- [Activity] Lines of the data that contain the word "gcongr" are the ones to copy.

- [Material to process]
——

/-! ## §2 The budget threshold `ν_b(A, δ₀)` -/

/-- **The budget threshold at corner rounding `δ₀`.**  For `(γ, ρN)` in the box, `δ₀ > 0` and every lag `A` there is
`ν_b > 0` such that for all `ν ∈ (0, ν_b]` and all phases `j ≤ J_{γ²−3}(ν) + A` the (halved) analyticity budget
`16π² ν N_j² tHalf_j ≤ δ_j²` holds at `P = ⟨γ, δ₀, 2, 1, ρN⟩` (`δ_j = δ₀/2^j`). -/
theorem pbudget_threshold {γ : ℝ} (hγ : γ ∈ Icc (5 : ℝ) 8) {δ₀ : ℝ} (hδ₀ : 0 < δ₀) {ρN : ℕ}
    (hρN : ρN ∈ Finset.Icc 2 7) (A : ℕ) :
    ∃ νb : ℝ, 0 < νb ∧ ∀ ν ∈ Ioc 0 νb, ∀ j ≤ Jrate (γ ^ 2 - 3) ν + A,
      16 * Real.pi ^ 2 * ν * (((⟨γ, δ₀, 2, 1, ρN⟩ : CascadeParams).N j : ℕ) : ℝ) ^ 2 * tHalf j ≤
        (⟨γ, δ₀, 2, 1, ρN⟩ : CascadeParams).δ j ^ 2 := by
  obtain ⟨hρ2, hρ7⟩ := Finset.mem_Icc.1 hρN
  have hρ2' : (2 : ℝ) ≤ ρN := by exact_mod_cast hρ2
  set r : ℝ := γ ^ 2 - 3 with hr
  set q : ℝ := 4 * (ρN : ℝ) ^ 2 with hq
  have hr22 : 22 ≤ r := by rw [hr]; nlinarith [hγ.1]
  have hr1 : 1 < r := by linarith
  have hq1 : 1 ≤ q := by rw [hq]; nlinarith
  have hq0 : 0 < q := by linarith
  have hρ7' : (ρN : ℝ) ≤ 7 := by exact_mod_cast hρ7
  have hqr : q < r ^ 2 := by rw [hq]; nlinarith
  set θ : ℝ := Real.log q / (2 * Real.log r) with hθ
  have hlogr : 0 < Real.log r := Real.log_pos hr1
  have hθ1 : θ < 1 := by
    rw [hθ, div_lt_one (by positivity)]
    have h2 : 2 * Real.log r = Real.log (r ^ 2) := by rw [Real.log_pow]; norm_num
    rw [h2]
    exact Real.log_lt_log hq0 hqr
  have hθ0 : 0 ≤ θ := div_nonneg (Real.log_nonneg hq1) (by positivity)
  have h1θ : 0 < 1 - θ := by linarith
  set c : ℝ := δ₀ ^ 2 / (1300 * q ^ (A + 1)) with hc
  have hc0 : 0 < c := by rw [hc]; positivity
  set νb : ℝ := min 1 (c ^ (1 / (1 - θ))) with hνb
  have hνb0 : 0 < νb := lt_min one_pos (Real.rpow_pos_of_pos hc0 _)
  refine ⟨νb, hνb0, fun ν hν j hj => ?_⟩
  have hν0 : 0 < ν := hν.1
  have hν1 : ν ≤ 1 := hν.2.trans (min_le_left _ _)
  have hνc : ν ≤ c ^ (1 / (1 - θ)) := hν.2.trans (min_le_right _ _)
  -- Step 1: `ν q^j ≤ δ₀²/1300`
  have hA : ν * q ^ j ≤ δ₀ ^ 2 / 1300 := by
    have hj' : q ^ j ≤ q ^ A * q ^ Jrate r ν := by
      rw [← pow_add]; exact pow_le_pow_right₀ hq1 (by omega)
    have hpow : ν ^ (1 - θ) ≤ c := by
      calc ν ^ (1 - θ) ≤ (c ^ (1 / (1 - θ))) ^ (1 - θ) := Real.rpow_le_rpow hν0.le hνc h1θ.le
        _ = c := by rw [one_div, Real.rpow_inv_rpow hc0.le h1θ.ne']
    calc ν * q ^ j ≤ ν * (q ^ A * q ^ Jrate r ν) := mul_le_mul_of_nonneg_left hj' hν0.le
      _ = q ^ A * (ν * q ^ Jrate r ν) := by ring
      _ ≤ q ^ A * (q * ν ^ (1 - θ)) :=
          mul_le_mul_of_nonneg_left (mul_pow_Jrate_le hq1 hr1 hν0 hν1) (by positivity)
      _ ≤ q ^ A * (q * c) := by gcongr
      _ = δ₀ ^ 2 / 1300 := by rw [hc]; field_simp; ring
  -- Step 2: unfold the budget at the parameter point
  rw [pbox_N, pbox_δ]
  have hπ3 : 3 < Real.pi := Real.pi_gt_three
  have hπ4 : 0 < Real.pi ^ 4 := by positivity
  have hth := tHalf_le j
  have hρN2j : ((ρN : ℝ) ^ j) ^ 2 = ((ρN : ℝ) ^ 2) ^ j := by ring
  have hqj : q ^ j = 4 ^ j * ((ρN : ℝ) ^ 2) ^ j := by rw [hq, mul_pow]
  have h4j : (0 : ℝ) < 4 ^ j := by positivity
  have h2j : (δ₀ / (2 : ℝ) ^ j) ^ 2 = δ₀ ^ 2 / 4 ^ j := by
    rw [div_pow, ← pow_mul, show (2 : ℝ) ^ (j * 2) = 4 ^ j by rw [mul_comm, pow_mul]; norm_num]
  rw [h2j, hρN2j]
  have hνρ : ν * ((ρN : ℝ) ^ 2) ^ j ≤ δ₀ ^ 2 / 1300 / 4 ^ j := by
    have : ν * ((ρN : ℝ) ^ 2) ^ j = ν * q ^ j / 4 ^ j := by rw [hqj]; field_simp
    rw [this]
    exact div_le_div_of_nonneg_right hA h4j.le
  have hπ2 : 9 < Real.pi ^ 2 := by nlinarith
  have hδ2 : 0 < δ₀ ^ 2 := by positivity
  calc 16 * Real.pi ^ 2 * ν * ((ρN : ℝ) ^ 2) ^ j * tHalf j
      ≤ 16 * Real.pi ^ 2 * ν * ((ρN : ℝ) ^ 2) ^ j * (45 / Real.pi ^ 4) :=
        mul_le_mul_of_nonneg_left hth (by positivity)
    _ = 720 * (ν * ((ρN : ℝ) ^ 2) ^ j) / Real.pi ^ 2 := by field_simp; ring
    _ ≤ 720 * (δ₀ ^ 2 / 1300 / 4 ^ j) / Real.pi ^ 2 := by gcongr
    _ ≤ δ₀ ^ 2 / 4 ^ j := by
        rw [div_le_div_iff₀ (by positivity) (by positivity)]
        have e1 : 720 * (δ₀ ^ 2 / 1300 / (4 : ℝ) ^ j) * 4 ^ j = 720 / 1300 * δ₀ ^ 2 := by
          field_simp
        rw [e1]
        nlinarith [hπ2, hδ2]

——

- [Answer area]
      _ ≤ q ^ A * (q * c) := by gcongr
    _ ≤ 720 * (δ₀ ^ 2 / 1300 / 4 ^ j) / Real.pi ^ 2 := by gcongr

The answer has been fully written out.